Over the past two decades, the digital media business has grown into a solid, secure industry, with billion-dollar businesses capable of supporting their own workforces; last year, Gawker Media, privately owned by founder Nick Denton, which attracts north of 60 million unique visitors every month, pulled in $6.7 million in profit, against $45 million of revenue.

During that period of growth, digital media also demanded a great deal of its workforce, with young, aspiring journalists often asked to crank out reams of content for little pay and fewer benefits. A survey by the scholarly journal Journalism published in 2011 found that a full 75 percent of journalists and editors under the age of 34, many of whom were working on the web, expressed plans to leave the profession because they felt overworked and underpaid.

Nearly 15 million people, about 11 percent of American wage and salary workers, were members of a union in 2014, according to the Bureau of Labor Statistics. That total is down from 2013, and has been declining even as the number of jobs available has finally passed the total available before the start of the financial crisis.
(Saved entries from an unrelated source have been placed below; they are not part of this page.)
import Mathlib.Analysis.SpecialFunctions.Trigonometric.ArctanDeriv
import Literature.NumberTheory.Transcendental.KZDilationLogGenerators
import HarnessLib

/-!
# The arctangent sector of the Kontsevich–Zagier dilation pencil: the lift

Setting of `KZDilationLogSector.lean` / `KZDilationLogSectorLift.lean` (`(a, b) ⊇ [0,1]`, dilation
functions `v_h(ϖ) = ∫_{[0,1]¹} h(ϖz) dz`, twisted-diagonal Nash kernels `K (vecCons ϖ (ϖ • y))`).
**Theorem** (`KZ.dilationArctanSector_lift`): for `T` Nash (`ℚ`-semialgebraic and real-analytic) on
`(a, b)` with `T(0) = T(1) = 0` and `h := (arctan ∘ T)' = T'/(1 + T²)` — so that the cube period
`∫₀¹ h = arctan T(1) − arctan T(0)` vanishes — the dilation function factors on ALL of `[0,1]`:
  `v_h(ϖ) = arctan(T(ϖ))/ϖ = (ϖ − 1) · ∫_{[0,1]¹} K(ϖ, ϖ y) dy`,
  `K(p₀, p₁) := τ(p₀) / (1 + (τ(p₀)(p₀ − 1) p₁)²)`,  `T = ϖ(ϖ − 1)τ`
(`σ := dslope T 0`, `τ := dslope σ 1`, both Nash), using `∫₀¹ db/(1 + c²b²) = arctan(c)/c`.
Unlike the logarithmic sector no division trick is needed: the kernel is regular on the whole
strip `(a,b) × ℝ`. This is the functional half of the lift of vanishing combinations of ARGUMENTS of
algebraic functions (imaginary parts of logarithms — complex poles of rational integrands) in the
dimension-one dilation lifting problem of route `KontsevichZagierPeriods/LiftingCriteria`
(crux `DilationLiftAtOne`); the arithmetic half is Baker's theorem.

Everything is proved; no `def`, no named fact.

## References
* M. Kontsevich, D. Zagier, *Periods* (2001), §1.2. [`KontsevichZagier2001`]
* J. Bochnak, M. Coste, M.-F. Roy, *Real Algebraic Geometry* (1998), Prop. 2.2.6. [`BochnakCosteRoy1998`]
-/

noncomputable section

open Set MeasureTheory Filter MvPolynomial
open scoped BigOperators Topology
open Literature.ModelTheory.ExponentialFields

namespace Literature.NumberTheory.Transcendental

namespace KZ.DilationArctanSector

/-! ### The integral `∫₀¹ db/(1 + c²b²) = arctan(c)/c` -/

/-- `∫₀¹ db/(1 + (cb)²) = arctan(c)/c` for `c ≠ 0` (primitive `arctan(cb)/c`). [folklore] -/
theorem integral_inv_one_add_sq_mul {c : ℝ} (hc : c ≠ 0) :
    (∫ t in (0:ℝ)..1, (1 + (c * t) ^ 2)⁻¹) = Real.arctan c / c := by
  have hderiv : ∀ t ∈ uIcc (0:ℝ) 1,
      HasDerivAt (fun t => Real.arctan (c * t) / c) ((1 + (c * t) ^ 2)⁻¹) t := by
    intro t _
    have h1 : HasDerivAt (fun t => c * t) c t := by simpa using (hasDerivAt_id t).const_mul c
    have h2 := (h1.arctan).div_const c
    have h3 : 1 / (1 + (c * t) ^ 2) * c / c = (1 + (c * t) ^ 2)⁻¹ := by
      rw [mul_div_assoc, div_self hc, mul_one, one_div]
    rw [h3] at h2
    exact h2
  rw [intervalIntegral.integral_eq_sub_of_hasDerivAt hderiv]
  · simp
  · apply Continuous.intervalIntegrable
    exact Continuous.inv₀ (by fun_prop) (fun t => by positivity)

/-- `∫_{[0,1]} db/(1 + (cb)²)` as a set integral, with the value `1` at `c = 0`. [folklore] -/
theorem setIntegral_inv_one_add_sq_mul (c : ℝ) :
    (∫ t in Icc (0:ℝ) 1, (1 + (c * t) ^ 2)⁻¹) = if c = 0 then 1 else Real.arctan c / c := by
  rw [integral_Icc_eq_integral_Ioc, ← intervalIntegral.integral_of_le zero_le_one]
  split_ifs with hc
  · subst hc; simp
  · exact integral_inv_one_add_sq_mul hc

/-! ### The kernel `K(p) = τ(p₀)/(1 + (τ(p₀)(p₀ − 1)p₁)²)` on the strip `{p | p₀ ∈ (a,b)}` -/

section Kernel

variable {a b : ℝ} {τ : ℝ → ℝ}

/-- The strip `{p | p₀ ∈ (a,b)} ⊆ ℝ²` is open. [folklore] -/
theorem isOpen_strip : IsOpen {p : Fin 2 → ℝ | p 0 ∈ Ioo a b} :=
  isOpen_Ioo.preimage (continuous_apply 0)

/-- The kernel is `ℚ`-semialgebraic on the strip when `τ` is (composition with the coordinate
projection, products, and the inverse of `1 + (…)²`). [cite: BochnakCosteRoy1998, Prop. 2.2.6] -/
theorem isSemialgebraicFunOn_kernel
    (hτ : IsSemialgebraicFunOn ℚ {t : Fin 1 → ℝ | t 0 ∈ Ioo a b} (fun t => τ (t 0))) :
    IsSemialgebraicFunOn ℚ {p : Fin 2 → ℝ | p 0 ∈ Ioo a b}
      (fun p => τ (p 0) * (1 + (τ (p 0) * (p 0 - 1) * p 1) ^ 2)⁻¹) := by
  have hI : IsSemialgebraic ℚ {t : Fin 1 → ℝ | t 0 ∈ Ioo a b} :=
    IsSemialgebraicFunOn.isSemialgebraic_holds hτ
  have hV0 : IsSemialgebraic ℚ {p : Fin 2 → ℝ | p 0 ∈ Ioo a b} := by
    simpa using hI.preimage_comp (fun _ : Fin 1 => (0 : Fin 2))
  set V : Set (Fin 2 → ℝ) := {p : Fin 2 → ℝ | p 0 ∈ Ioo a b} with hV_def
  have hV : IsSemialgebraic ℚ V := hV0
  have hproj : IsSemialgebraicMapOn ℚ V (fun p : Fin 2 → ℝ => fun _ : Fin 1 => p 0) :=
    IsSemialgebraicMapOn.of_forall hV fun _ => by
      simpa using isSemialgebraicFunOn_aeval hV (X 0 : MvPolynomial (Fin 2) ℚ)
  have hmaps : MapsTo (fun p : Fin 2 → ℝ => fun _ : Fin 1 => p 0) V
      {t : Fin 1 → ℝ | t 0 ∈ Ioo a b} := fun p hp => hp
  have hτV : IsSemialgebraicFunOn ℚ V (fun p => τ (p 0)) :=
    (IsSemialgebraicFunOn.comp_isSemialgebraicMapOn_holds hτ hproj hmaps).congr fun _ _ => rfl
  have h0 : IsSemialgebraicFunOn ℚ V (fun p : Fin 2 → ℝ => p 0 - 1) :=
    (isSemialgebraicFunOn_aeval hV (X 0 - 1 : MvPolynomial (Fin 2) ℚ)).congr fun p _ => by simp
  have h1 : IsSemialgebraicFunOn ℚ V (fun p : Fin 2 → ℝ => p 1) := by
    simpa using isSemialgebraicFunOn_aeval hV (X 1 : MvPolynomial (Fin 2) ℚ)
  have hm : IsSemialgebraicFunOn ℚ V (fun p => τ (p 0) * (p 0 - 1) * p 1) := (hτV.fun_mul h0).fun_mul h1
  have hden : IsSemialgebraicFunOn ℚ V (fun p => 1 + (τ (p 0) * (p 0 - 1) * p 1) ^ 2) :=
    ((isSemialgebraicFunOn_const_natCast hV 1).fun_add (hm.fun_mul hm)).congr fun _ _ => by
      push_cast; ring
  exact hτV.fun_mul hden.fun_inv

/-- The kernel is real-analytic on the strip when `τ` is real-analytic on `(a,b)` (the denominator
is `≥ 1`). [folklore] -/
theorem analyticOnNhd_kernel (hτa : ∀ x ∈ Ioo a b, AnalyticAt ℝ τ x) :
    AnalyticOnNhd ℝ (fun p : Fin 2 → ℝ => τ (p 0) * (1 + (τ (p 0) * (p 0 - 1) * p 1) ^ 2)⁻¹)
      {p : Fin 2 → ℝ | p 0 ∈ Ioo a b} := by
  intro p hp
  have h0 : AnalyticAt ℝ (fun p : Fin 2 → ℝ => p 0) p :=
    (ContinuousLinearMap.proj (R := ℝ) (φ := fun _ : Fin 2 => ℝ) 0).analyticAt p
  have h1 : AnalyticAt ℝ (fun p : Fin 2 → ℝ => p 1) p :=
    (ContinuousLinearMap.proj (R := ℝ) (φ := fun _ : Fin 2 => ℝ) 1).analyticAt p
  have hτp : AnalyticAt ℝ (fun p : Fin 2 → ℝ => τ (p 0)) p :=
    AnalyticAt.comp (f := fun q : Fin 2 → ℝ => q 0) (hτa (p 0) hp) h0
  have hm : AnalyticAt ℝ (fun p : Fin 2 → ℝ => τ (p 0) * (p 0 - 1) * p 1) p :=
    (hτp.mul (h0.sub analyticAt_const)).mul h1
  have hpos : 1 + (τ (p 0) * (p 0 - 1) * p 1) ^ 2 ≠ 0 := by positivity
  exact hτp.mul ((analyticAt_const.add (hm.pow 2)).inv hpos)

/-- **The kernel integral.** `∫_{[0,1]¹} K(ϖ, ϖy) dy = τ(ϖ) · J(τ(ϖ)(ϖ−1)ϖ)` with
`J(c) = ∫₀¹ db/(1 + (cb)²)`. [folklore] -/
theorem setIntegral_kernel (ϖ : ℝ) :
    (∫ y in Set.pi Set.univ (fun _ : Fin 1 => Icc (0:ℝ) 1),
        (fun p : Fin 2 → ℝ => τ (p 0) * (1 + (τ (p 0) * (p 0 - 1) * p 1) ^ 2)⁻¹)
          (Matrix.vecCons ϖ (ϖ • y))) =
      τ ϖ * (if τ ϖ * (ϖ - 1) * ϖ = 0 then 1
        else Real.arctan (τ ϖ * (ϖ - 1) * ϖ) / (τ ϖ * (ϖ - 1) * ϖ)) := by
  have key : (∫ y in Set.pi Set.univ (fun _ : Fin 1 => Icc (0:ℝ) 1),
      (fun p : Fin 2 → ℝ => τ (p 0) * (1 + (τ (p 0) * (p 0 - 1) * p 1) ^ 2)⁻¹)
        (Matrix.vecCons ϖ (ϖ • y))) =
      ∫ t in Icc (0:ℝ) 1, τ ϖ * (1 + ((τ ϖ * (ϖ - 1) * ϖ) * t) ^ 2)⁻¹ := by
    have hfun : ∀ y : Fin 1 → ℝ,
        (fun p : Fin 2 → ℝ => τ (p 0) * (1 + (τ (p 0) * (p 0 - 1) * p 1) ^ 2)⁻¹)
            (Matrix.vecCons ϖ (ϖ • y)) =
          τ ϖ * (1 + ((τ ϖ * (ϖ - 1) * ϖ) * y 0) ^ 2)⁻¹ := by
      intro y
      simp only [Matrix.cons_val_zero, Matrix.cons_val_one, Pi.smul_apply, smul_eq_mul]
      ring_nf
    simp_rw [hfun]
    exact KZ.DilationLogSector.setIntegral_cube_one (fun t => τ ϖ * (1 + ((τ ϖ * (ϖ - 1) * ϖ) * t) ^ 2)⁻¹)
  rw [key, integral_const_mul, setIntegral_inv_one_add_sq_mul]

end Kernel

end KZ.DilationArctanSector

namespace KZ

open DilationArctanSector

/-! ### The lift -/

/-- **The arctangent sector of the glue (`stub_glueAtOne` / crux `DilationLiftAtOne`, single
generator, dimension one) holds unconditionally.** Let `T` be Nash (`ℚ`-semialgebraic and
real-analytic) on an open interval `(a, b) ⊇ [0,1]` with `T(0) = T(1) = 0`, and
`h := (arctan ∘ T)' = T'/(1 + T²)` (so the period `∫₀¹ h = 0`). Then the dilation function
`v_h(ϖ) = ∫_{[0,1]¹} h(ϖ z) dz` factors on ALL of `[0,1]` as `(ϖ − 1) · ∫_{[0,1]¹} K(ϖ, ϖ y) dy` with
ONE kernel Nash on the open strip `(a,b) × ℝ ⊇ [0,1] × [0,1]`:
`K(p) = τ(p₀)/(1 + (τ(p₀)(p₀−1)p₁)²)`, `σ = dslope T 0`, `τ = dslope σ 1` (`T = ϖ(ϖ−1)τ`), by
`∫₀¹ db/(1 + (cb)²) = arctan(c)/c`. [cite: KontsevichZagier2001, §1.2] -/
theorem dilationArctanSector_lift {a b : ℝ} (ha : a < 0) (hb : 1 < b) {T : ℝ → ℝ}
    (hTs : IsSemialgebraicFunOn ℚ {t : Fin 1 → ℝ | t 0 ∈ Ioo a b} (fun t => T (t 0)))
    (hTa : ∀ x ∈ Ioo a b, AnalyticAt ℝ T x) (hT0 : T 0 = 0) (hT1 : T 1 = 0) :
    ∃ (K : (Fin 2 → ℝ) → ℝ) (V : Set (Fin 2 → ℝ)), IsOpen V ∧
      (∀ ϖ ∈ Icc (0:ℝ) 1, ∀ x ∈ Set.pi Set.univ (fun _ : Fin 1 => Icc (0:ℝ) 1),
        Matrix.vecCons ϖ x ∈ V) ∧
      IsSemialgebraicFunOn ℚ V K ∧ AnalyticOnNhd ℝ K V ∧
      ∀ ϖ ∈ Icc (0:ℝ) 1,
        (∫ z in Set.pi Set.univ (fun _ : Fin 1 => Icc (0:ℝ) 1),
            deriv T ((ϖ • z) 0) / (1 + T ((ϖ • z) 0) ^ 2)) =
          (ϖ - 1) * ∫ y in Set.pi Set.univ (fun _ : Fin 1 => Icc (0:ℝ) 1),
            K (Matrix.vecCons ϖ (ϖ • y)) := by
  have hb0 : (0:ℝ) < b := zero_lt_one.trans hb
  have h0I : (0:ℝ) ∈ Ioo a b := ⟨ha, hb0⟩
  have h1I : (1:ℝ) ∈ Ioo a b := ⟨ha.trans zero_lt_one, hb⟩
  have hsub : Icc (0:ℝ) 1 ⊆ Ioo a b := fun x hx => ⟨ha.trans_le hx.1, hx.2.trans_lt hb⟩
  -- the primitive `arctan ∘ T` of the integrand
  have hTd : ∀ x ∈ Ioo a b, HasDerivAt T (deriv T x) x := fun x hx =>
    (hTa x hx).differentiableAt.hasDerivAt
  have hPd : ∀ x ∈ Ioo a b, HasDerivAt (fun x => Real.arctan (T x))
      (deriv T x / (1 + T x ^ 2)) x := fun x hx => by
    have h := (hTd x hx).arctan
    convert h using 1
    ring
  have hgc : ContinuousOn (fun x => deriv T x / (1 + T x ^ 2)) (Ioo a b) := by
    intro x hx
    have h1 : ContinuousAt (deriv T) x := (hTa x hx).deriv.continuousAt
    have h2 : ContinuousAt (fun x => 1 + T x ^ 2) x :=
      continuousAt_const.add ((hTa x hx).continuousAt.pow 2)
    exact (h1.div h2 (by positivity)).continuousWithinAt
  -- `σ := dslope T 0`, `τ := dslope σ 1`
  set σ : ℝ → ℝ := dslope T 0 with hσ_def
  set τ : ℝ → ℝ := dslope σ 1 with hτ_def
  have hσs : IsSemialgebraicFunOn ℚ {t : Fin 1 → ℝ | t 0 ∈ Ioo a b} (fun t => σ (t 0)) := by
    have h := IsSemialgebraicFunOn.dslope_ratCast (f' := deriv T) 0 (by simpa using h0I) hTs hTd
    simpa using h
  have hσa : ∀ x ∈ Ioo a b, AnalyticAt ℝ σ x := fun x hx =>
    analyticAt_dslope_of_analyticAt (hTa 0 h0I) (hTa x hx)
  have hτs : IsSemialgebraicFunOn ℚ {t : Fin 1 → ℝ | t 0 ∈ Ioo a b} (fun t => τ (t 0)) := by
    have h := IsSemialgebraicFunOn.dslope_ratCast (f' := deriv σ) 1 (by simpa using h1I) hσs
      (fun x hx => (hσa x hx).differentiableAt.hasDerivAt)
    simpa using h
  have hτa : ∀ x ∈ Ioo a b, AnalyticAt ℝ τ x := fun x hx =>
    analyticAt_dslope_of_analyticAt (hσa 1 h1I) (hσa x hx)
  have hσT : ∀ ϖ, T ϖ = ϖ * σ ϖ := fun ϖ => by
    have h := sub_smul_dslope T 0 ϖ
    rw [sub_zero, smul_eq_mul, hT0, sub_zero] at h
    exact h.symm
  have hσ1 : σ 1 = 0 := by
    have h := hσT 1
    rw [hT1, one_mul] at h
    exact h.symm
  have hτσ : ∀ ϖ, σ ϖ = (ϖ - 1) * τ ϖ := fun ϖ => by
    have h := sub_smul_dslope σ 1 ϖ
    rw [hσ1, sub_zero, smul_eq_mul] at h
    exact h.symm
  have hT : ∀ ϖ, T ϖ = τ ϖ * (ϖ - 1) * ϖ := fun ϖ => by rw [hσT ϖ, hτσ ϖ]; ring
  have hσ0 : σ 0 = deriv T 0 := by rw [hσ_def, dslope_same]
  -- the kernel
  refine ⟨fun p => τ (p 0) * (1 + (τ (p 0) * (p 0 - 1) * p 1) ^ 2)⁻¹,
    {p : Fin 2 → ℝ | p 0 ∈ Ioo a b}, isOpen_strip, ?_, isSemialgebraicFunOn_kernel hτs,
    analyticOnNhd_kernel hτa, ?_⟩
  · intro ϖ hϖ x _
    simpa using hsub hϖ
  · intro ϖ hϖ
    rw [setIntegral_kernel ϖ]
    rcases hϖ.1.eq_or_lt with h0 | hpos
    · -- `ϖ = 0`: both sides equal `T'(0) = σ(0)`
      subst h0
      rw [KZ.DilationLogSector.dilation_integral_zero (h := fun x => deriv T x / (1 + T x ^ 2)), hT0]
      have : τ 0 = -σ 0 := by have h := hτσ 0; linarith
      simp [this, hσ0]
    · rw [KZ.DilationLogSector.dilation_integral_of_hasDerivAt ha hb hPd hgc ⟨hpos, hϖ.2⟩, hT0,
        Real.arctan_zero, sub_zero, ← hT ϖ]
      by_cases hTϖ : T ϖ = 0
      · -- `T ϖ = 0`: both sides vanish (`τ ϖ (ϖ - 1) = T ϖ/ϖ = 0`)
        have hτ0 : (ϖ - 1) * τ ϖ = 0 := by
          have h := hT ϖ
          rw [hTϖ] at h
          have : τ ϖ * (ϖ - 1) * ϖ = 0 := h.symm
          rcases mul_eq_zero.mp this with h' | h'
          · linarith [h']
          · exact absurd h' hpos.ne'
        rw [hTϖ, if_pos rfl, Real.arctan_zero, zero_div, mul_one]
        exact hτ0.symm
      · rw [if_neg hTϖ]
        have hϖ0 : ϖ ≠ 0 := hpos.ne'
        have hprod : τ ϖ * (ϖ - 1) * ϖ ≠ 0 := by rwa [← hT ϖ]
        have hne1 : τ ϖ ≠ 0 := fun h => hprod (by rw [h]; ring)
        have hne2 : ϖ - 1 ≠ 0 := fun h => hprod (by rw [h]; ring)
        rw [hT ϖ]
        field_simp

end KZ

end Literature.NumberTheory.Transcendental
It is also heavily concentrated in the American economy's public sector. More than a third, 36 percent, of public sector workers were union members in 2014, compared to just 6.6 percent of private sector workers.

According to the Pew Research Center, a slim majority of Americans hold a favorable opinion of unions.

[An earlier version of this story incorrectly described Gawker Media as the first digital media company to unionize. Truthout unionized in 2009 when it joined the Newspaper Guild/Communication Workers of America.]